At least with the current reset flow we won't get out of terminally
wedged. We could instead get out of the terminal state when we attempt
another gpu reset, but that kinda defeats the idea of wedge being
terminally. Hence why I placed this here.

> > +
> >  	intel_runtime_pm_get(dev_priv);
> >  
> >  	i915_handle_error(dev, val,
> > diff --git a/drivers/gpu/drm/i915/i915_drv.c b/drivers/gpu/drm/i915/i915_drv.c
> > index ec1e877c4a36..1f5386bb78f4 100644
> > --- a/drivers/gpu/drm/i915/i915_drv.c
> > +++ b/drivers/gpu/drm/i915/i915_drv.c
> > @@ -909,6 +909,12 @@ int i915_reset(struct drm_device *dev)
> >  
> >  	simulated = dev_priv->gpu_error.stop_rings != 0;
> >  
> > +	if (!i915.reset) {
> > +		DRM_INFO("GPU reset disabled in module option, not resetting\n");
> > +		mutex_unlock(&dev->struct_mutex);
> > +		return -ENODEV;
> > +	}
> > +
> >  	ret = intel_gpu_reset(dev);
> 
> Please don't break intel_gpu_reset() like that.

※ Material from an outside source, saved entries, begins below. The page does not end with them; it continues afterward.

import Summits.Ventures.Crystal3D.Theorems.StickyWulffConstantGenericWallFloorEndBallBlockerDefs
import Summits.Ventures.Crystal3D.Theorems.StickyWulffConstantGenericWallFloorEndBallClassInterface
import HarnessLib

/-!
# §51 interface — BLOCKERS: a ball blocking an empty slot of a certified end ball sits at one of the SEVEN blocker sites of that slot,
# or is payer-accompanied (crux `GenericWallFloor`, stmt-Ventures-19480, line `WallLedgerG`; 19480-p1 → cf-p1 2026-08-28T21:43Z (3))

HONEST FRAMING. Venture `Summits/Ventures/Crystal3D` (cell `crystal3d-full`), helper `--supports` the crux `GenericWallFloor` of
`route-Ventures-StickyWulffConstant`, REGISTERED line `WallLedgerG`, open stub `stub_twoSlabAdhesion`.  Rung credit only; F-C1 not moved;
NOT the crux.  Census-free, standard axioms (one `decide +kernel` evaluating `blockerSites 0`); GAP/CLASSIFICATION (`δ ≥ 5/2`) as upstream.

WHY.  An END ball `z` of the walker has «no addable empty slot»: every empty slot site `z + A·slotSite i` carries a BLOCKER `b ∈ X` with
`dist b (site) < 1`.  The §51 universe of CONTACT classes (19480-p1's recommendation 21:43Z, replacing the exploding second-shell recursion:
G1 104 976 … G4 9.55·10⁶ terminal configurations) is «(certified contact set `S`, blocker pattern per empty slot)»; this file supplies the
kernel side of the blocker pattern.
* `blockerSites_zero` — `blockerSites 0` (slot `(1,1,0)`) = the SEVEN sites `(3,3,0)` (the slot itself), `(1,4,±1), (4,1,±1)` (twin
  contacts of `z`, `|q|² = 18`) and `(4,4,±2)` (twin `√2`-sites, `|q|² = 36`), all at `√(1/3)` from the site; by the cubic symmetry every
  `blockerSites i` has this shape.
* **`blocker_mem_blockerSites_or_payer`** — GAP/CLASS (`δ ≥ 5/2`), `X` `1`-separated, `z ∈ X` with certified slot contacts `z + A·slotSite i`
  (`i ∈ S`) and `deg z ≤ |S| + 1`; `b ∈ X`, `b ≠ z`, within `√3` of `z` and within distance `< 1` of the slot site `z + A·slotSite j`.  Then
  `b = z + A·pointVec q` for some `q ∈ blockerSites j`, OR `b` has a payer `y ∈ X`, `y ≠ z`, `dist b y ≤ 2`, `deg y ≤ 11`.
  HONEST GAP: blockers at distance `∈ (√3, 2)` from `z` are not covered (universe radius).
WHAT THIS IS NOT: no enumeration of blocker patterns; F-C1 not moved.
-/

noncomputable section

namespace Summit.Ventures.Crystal3D.Theorems

open Summit.Ventures.Crystal3D Finset NearIdentity
open scoped InnerProductSpace

variable {X : Finset (EuclideanSpace ℝ (Fin 3))}

set_option maxRecDepth 200000 in
/-- **The seven blocker sites of the slot `(1,1,0)`.** -/
theorem blockerSites_zero : blockerSites 0 = {![1, 4, -1], ![1, 4, 1], ![3, 3, 0], ![4, 1, -1], ![4, 1, 1], ![4, 4, -2], ![4, 4, 2]} := by
  decide +kernel

/-- **A blocker of an empty slot is at a blocker site, or payer-accompanied.** -/
theorem blocker_mem_blockerSites_or_payer {δ : ℝ} (hg : KissingGap δ) (hc : KissingClassification δ) (hδ : 5 / 2 ≤ δ)
    (hX : ∀ p ∈ X, ∀ q ∈ X, p ≠ q → 1 ≤ dist p q)
    (A : EuclideanSpace ℝ (Fin 3) ≃ₗᵢ[ℝ] EuclideanSpace ℝ (Fin 3)) {z : EuclideanSpace ℝ (Fin 3)} (hz : z ∈ X)
    (S : Finset (Fin 12)) (hSX : ∀ i ∈ S, z + A (slotSite i) ∈ X)
    (hdeg : (X.filter fun q => dist z q = 1).card ≤ S.card + 1)
    {b : EuclideanSpace ℝ (Fin 3)} (hb : b ∈ X) (hbz : b ≠ z) (h3 : dist b z ≤ Real.sqrt 3)
    (j : Fin 12) (hnear : dist b (z + A (slotSite j)) < 1) :
    (∃ y ∈ X, y ≠ z ∧ dist b y ≤ 2 ∧ (X.filter fun q => dist y q = 1).card ≤ 11) ∨
    ∃ q ∈ blockerSites j, b = z + A (pointVec q) := by
  rcases mem_menuQ3_or_payer_of_near_endBall hg hc hδ hX A hz S hSX hdeg hb hbz h3 with h | ⟨q, hq, hbq⟩
  · exact Or.inl h
  right
  refine ⟨q, Finset.mem_filter.2 ⟨hq, ?_, ?_⟩, hbq⟩
  · -- no overlap with the centre: `dist b z ≥ 1`
    have h1 := hX b hb z hz hbz
    have h2 := dist_sq_centre_site A z q
    rw [← hbq, dist_comm] at h2
    have : (18 : ℝ) ≤ (sdot3 q q : ℝ) := by nlinarith [h1, h2]
    exact_mod_cast this
  · -- within `< 1` of the slot site
    have h2 := dist_sq_sites A z q (3 • slotInt j)
    rw [← slotSite_eq_pointVec, ← hbq] at h2
    have h0 : 0 ≤ dist b (z + A (slotSite j)) := dist_nonneg
    have : (sdot3 (q - 3 • slotInt j) (q - 3 • slotInt j) : ℝ) < 18 := by nlinarith [hnear, h2, h0]
    exact_mod_cast this

end Summit.Ventures.Crystal3D.Theorems

end
import Summits.Ventures.Crystal3D.Theorems.StickyWulffConstantCoaxialWallLawInPlaneCount
import Summits.Ventures.Crystal3D.Theorems.StickyWulffConstantCoaxialWallLawTwinWord
import HarnessLib

/-!
# The riser count under the crux's co-axiality hypothesis (bottom grain)

HONEST FRAMING. Part of the venture `Summits/Ventures/Crystal3D` (cell `crystal3d-full`), helper
`--supports` the crux `CoaxialWallLaw` (stmt-Ventures-19481, `route-Ventures-StickyWulffConstant`),
REGISTERED line `WallLedgerF` (planner cf-p1 gen 16), stub `stub_coaxialTwoSlabAdhesion`.
Capstone of this seat's chain: `inPlane_vacancies_ge_sine` (`…InPlaneCount`) composed with the
frame normalisation `coaxial_frame_eq_fcc_of_one` / `coaxial_frame_eq_fcc_of_neg_one`
(`…HaggConst`, `…TwinWord`).

**Theorem (`coaxial_inPlane_vacancies`).**  Let the bottom grain `A₁·Λ₀ + t₁` be presented
co-axially, `A₁·Λ₀ + t₁ ⊆ L·B(σ) + s₁` (`σ` a Hägg sequence) — the literal hypothesis of the crux
for grain 1 — and let `A₂·Λ₀ + t₂` be the top grain, disjoint from the bottom one as a point set.
For every unit packing `X` containing the complete clamped slabs (bottom `[−2R₀, −R₀]`, top
`[h + R₀, h + 2R₀]`, disc radius `ρ ≥ R₀ ≥ 3`):

  `√6 · √(1 − ⟪L e₃, e₃⟫²) · π ρ² − 3√2 π (6R₀+16)(1+h) ρ ≤ Σ_{w ∈ {±L u, ±L v, ±L(v−u)}} #{x ∈ X ∩ grain 1 : x + w ∉ X}`

— the wall forces at least `√6 sin θ · πρ² − C(1+h)ρ` vacant IN-PLANE slots (in-plane for the
SHARED axis `m = L e₃`, exactly the crux's `√(1 − ⟪L e₃, e₃⟫²)`) on the balls of grain 1, for
ANY filling (no rigidity assumption: slot sites are lattice sites, so off-lattice balls never
occupy them).  The top grain is symmetric (reflect `z ↦ h − z`; not in this file).  With the
two-grain ledger and the absorption inequality (landed for ≤ 2 foreign partners) this is the route
to `stub_coaxialTwoSlabAdhesion`'s `½ sin θ · πρ²` in the rigid case.
Also `halfTurn_triangularVec` (the half-turn negates the in-plane generators).
WHAT THIS IS NOT: the top-grain mirror statement, the absorption inequality for three partners,
coincidence sites; the stub; rung F-C1 not moved.
-/

noncomputable section

namespace Summit.Ventures.Crystal3D.Theorems

open Summit.Ventures.Crystal3D Finset
open Literature.MathematicalPhysics.StatisticalMechanics (barlowStacking fccStacking IsHaggSeq
  triangularVec₁ triangularVec₂)
open scoped InnerProductSpace

/-- The half-turn about `e₃` negates the in-plane generators `u = (1,0,0)`, `v = (½, √3/2, 0)`. -/
theorem halfTurn_triangularVec :
    (ℝ ∙ EuclideanSpace.single (2 : Fin 3) (1 : ℝ)).reflection (triangularVec₁ 1) = -triangularVec₁ 1 ∧
      (ℝ ∙ EuclideanSpace.single (2 : Fin 3) (1 : ℝ)).reflection (triangularVec₂ 1) = -triangularVec₂ 1 := by
  constructor
  · obtain ⟨h0, h1, h2⟩ := halfTurn_coord (triangularVec₁ (1 : ℝ))
    ext l
    fin_cases l
    · simp only [Fin.zero_eta, Fin.isValue] at h0 ⊢
      rw [h0]; simp [triangularVec₁]
    · simp only [Fin.mk_one, Fin.isValue] at h1 ⊢
      rw [h1]; simp [triangularVec₁]
    · simp only [Fin.reduceFinMk, Fin.isValue] at h2 ⊢
      rw [h2]; simp [triangularVec₁]
  · obtain ⟨h0, h1, h2⟩ := halfTurn_coord (triangularVec₂ (1 : ℝ))
    ext l
    fin_cases l
    · simp only [Fin.zero_eta, Fin.isValue] at h0 ⊢
      rw [h0]; simp [triangularVec₂]
    · simp only [Fin.mk_one, Fin.isValue] at h1 ⊢
      rw [h1]; simp [triangularVec₂]
    · simp only [Fin.reduceFinMk, Fin.isValue] at h2 ⊢
      rw [h2]; simp [triangularVec₂]

/-- **The riser count under the crux's hypothesis (bottom grain).**  See the module docstring. -/
theorem coaxial_inPlane_vacancies
    (A₁ : EuclideanSpace ℝ (Fin 3) ≃ₗᵢ[ℝ] EuclideanSpace ℝ (Fin 3)) (t₁ : EuclideanSpace ℝ (Fin 3))
    [DecidablePred fun p : EuclideanSpace ℝ (Fin 3) =>
      p ∈ (fun q => A₁ q + t₁) '' fccStacking 1 (Real.sqrt (2 / 3))]
    (A₂ : EuclideanSpace ℝ (Fin 3) ≃ₗᵢ[ℝ] EuclideanSpace ℝ (Fin 3)) (t₂ : EuclideanSpace ℝ (Fin 3))
    (L : EuclideanSpace ℝ (Fin 3) ≃ₗᵢ[ℝ] EuclideanSpace ℝ (Fin 3)) (s₁ : EuclideanSpace ℝ (Fin 3))
    {σ : ℤ → ℤ} (hσ : IsHaggSeq σ)
    (hsub : (fun p => A₁ p + t₁) '' fccStacking 1 (Real.sqrt (2 / 3)) ⊆
      (fun p => L p + s₁) '' barlowStacking 1 (Real.sqrt (2 / 3)) σ)
    (X : Finset (EuclideanSpace ℝ (Fin 3)))
    (hX : ∀ p ∈ X, ∀ q ∈ X, p ≠ q → 1 ≤ dist p q)
    (R₀ h ρ : ℝ) (hR₀ : 3 ≤ R₀) (hh : 0 ≤ h) (hρ : R₀ ≤ ρ)
    (hP₁ : ∀ p ∈ (fun q => A₁ q + t₁) '' fccStacking 1 (Real.sqrt (2 / 3)),
      -(2 * R₀) ≤ p 2 → p 2 ≤ -R₀ → p 0 ^ 2 + p 1 ^ 2 ≤ ρ ^ 2 → p ∈ X)
    (hP₂ : ∀ p ∈ (fun q => A₂ q + t₂) '' fccStacking 1 (Real.sqrt (2 / 3)),
      h + R₀ ≤ p 2 → p 2 ≤ h + 2 * R₀ → p 0 ^ 2 + p 1 ^ 2 ≤ ρ ^ 2 → p ∈ X)
    (hdisj : ∀ p ∈ (fun q => A₁ q + t₁) '' fccStacking 1 (Real.sqrt (2 / 3)),
      p ∉ (fun q => A₂ q + t₂) '' fccStacking 1 (Real.sqrt (2 / 3))) :
    Real.sqrt 6 * Real.sqrt (1 - ⟪L (EuclideanSpace.single (2 : Fin 3) (1 : ℝ)),
        EuclideanSpace.single (2 : Fin 3) (1 : ℝ)⟫_ℝ ^ 2) * Real.pi * ρ ^ 2 -
        3 * (Real.sqrt 2 * Real.pi * (6 * R₀ + 16) * (1 + h) * ρ) ≤
      (((X.filter fun p => p ∈ (fun q => A₁ q + t₁) '' fccStacking 1 (Real.sqrt (2 / 3))).filter
          fun p => p + L (triangularVec₁ 1) ∉ X).card : ℝ) +
      (((X.filter fun p => p ∈ (fun q => A₁ q + t₁) '' fccStacking 1 (Real.sqrt (2 / 3))).filter
          fun p => p - L (triangularVec₁ 1) ∉ X).card : ℝ) +
      (((X.filter fun p => p ∈ (fun q => A₁ q + t₁) '' fccStacking 1 (Real.sqrt (2 / 3))).filter
          fun p => p + L (triangularVec₂ 1) ∉ X).card : ℝ) +
      (((X.filter fun p => p ∈ (fun q => A₁ q + t₁) '' fccStacking 1 (Real.sqrt (2 / 3))).filter
          fun p => p - L (triangularVec₂ 1) ∉ X).card : ℝ) +
      (((X.filter fun p => p ∈ (fun q => A₁ q + t₁) '' fccStacking 1 (Real.sqrt (2 / 3))).filter
          fun p => p + L (triangularVec₂ 1 - triangularVec₁ 1) ∉ X).card : ℝ) +
      (((X.filter fun p => p ∈ (fun q => A₁ q + t₁) '' fccStacking 1 (Real.sqrt (2 / 3))).filter
          fun p => p - L (triangularVec₂ 1 - triangularVec₁ 1) ∉ X).card : ℝ) := by
  classical
  rcases hσ 0 with h1 | hm1
  · -- fcc word: the grain is `L·Λ₀ + s₁`
    have hset : (fun q => A₁ q + t₁) '' fccStacking 1 (Real.sqrt (2 / 3)) =
        (fun q => L q + s₁) '' fccStacking 1 (Real.sqrt (2 / 3)) :=
      coaxial_frame_eq_fcc_of_one A₁ t₁ L s₁ hσ hsub h1
    have hfilt : (X.filter fun p => p ∈ (fun q => A₁ q + t₁) '' fccStacking 1 (Real.sqrt (2 / 3))) =
        X.filter fun p => p ∈ (fun q => L q + s₁) '' fccStacking 1 (Real.sqrt (2 / 3)) :=
      Finset.filter_congr (fun x _ => by rw [hset])
    have key := inPlane_vacancies_ge_sine L s₁ A₂ t₂ X hX R₀ h ρ hR₀ hh hρ
      (fun p hp => hP₁ p (by rw [hset]; exact hp))
      hP₂ (fun p hp => hdisj p (by rw [hset]; exact hp))
    rw [← hfilt] at key
    exact key
  · -- twin word: the grain is `(R.trans L)·Λ₀ + s₁`, `R` the half-turn about `e₃`
    obtain ⟨hset, haxis⟩ := coaxial_frame_eq_fcc_of_neg_one A₁ t₁ L s₁ hσ hsub hm1
    set A' := ((ℝ ∙ EuclideanSpace.single (2 : Fin 3) (1 : ℝ)).reflection.trans L) with hA'
    have hfilt : (X.filter fun p => p ∈ (fun q => A₁ q + t₁) '' fccStacking 1 (Real.sqrt (2 / 3))) =
        X.filter fun p => p ∈ (fun q => A' q + s₁) '' fccStacking 1 (Real.sqrt (2 / 3)) :=
      Finset.filter_congr (fun x _ => by rw [hset])
    have key := inPlane_vacancies_ge_sine A' s₁ A₂ t₂ X hX R₀ h ρ hR₀ hh hρ
      (fun p hp => hP₁ p (by rw [hset]; exact hp))
      hP₂ (fun p hp => hdisj p (by rw [hset]; exact hp))
    rw [← hfilt, haxis] at key
    -- the slots of `A'` are the negatives of the slots of `L`
    obtain ⟨hu, hv⟩ := halfTurn_triangularVec
    have e1 : A' (triangularVec₁ 1) = -L (triangularVec₁ 1) := by
      rw [hA', LinearIsometryEquiv.trans_apply, hu, map_neg]
    have e2 : A' (triangularVec₂ 1) = -L (triangularVec₂ 1) := by
      rw [hA', LinearIsometryEquiv.trans_apply, hv, map_neg]
    have e3 : A' (triangularVec₂ 1 - triangularVec₁ 1) = -L (triangularVec₂ 1 - triangularVec₁ 1) := by
      rw [map_sub, map_sub, e1, e2]; abel
    rw [e1, e2, e3] at key
    simp only [sub_neg_eq_add, ← sub_eq_add_neg] at key
    linarith

end Summit.Ventures.Crystal3D.Theorems

end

It's an equivalent transformation, the only thing that changed is that we
check i915.reset 2 function calls up in the callchain. What exactly is
broken?

> I think this patch missed the point entirely.

It gets gem_eio going, and I'm not sold on reworking the overall reset
flow. First fix up the ABI, then fix up any remaining issues with the
reset flow. Or what exactly do you mean?
-Daniel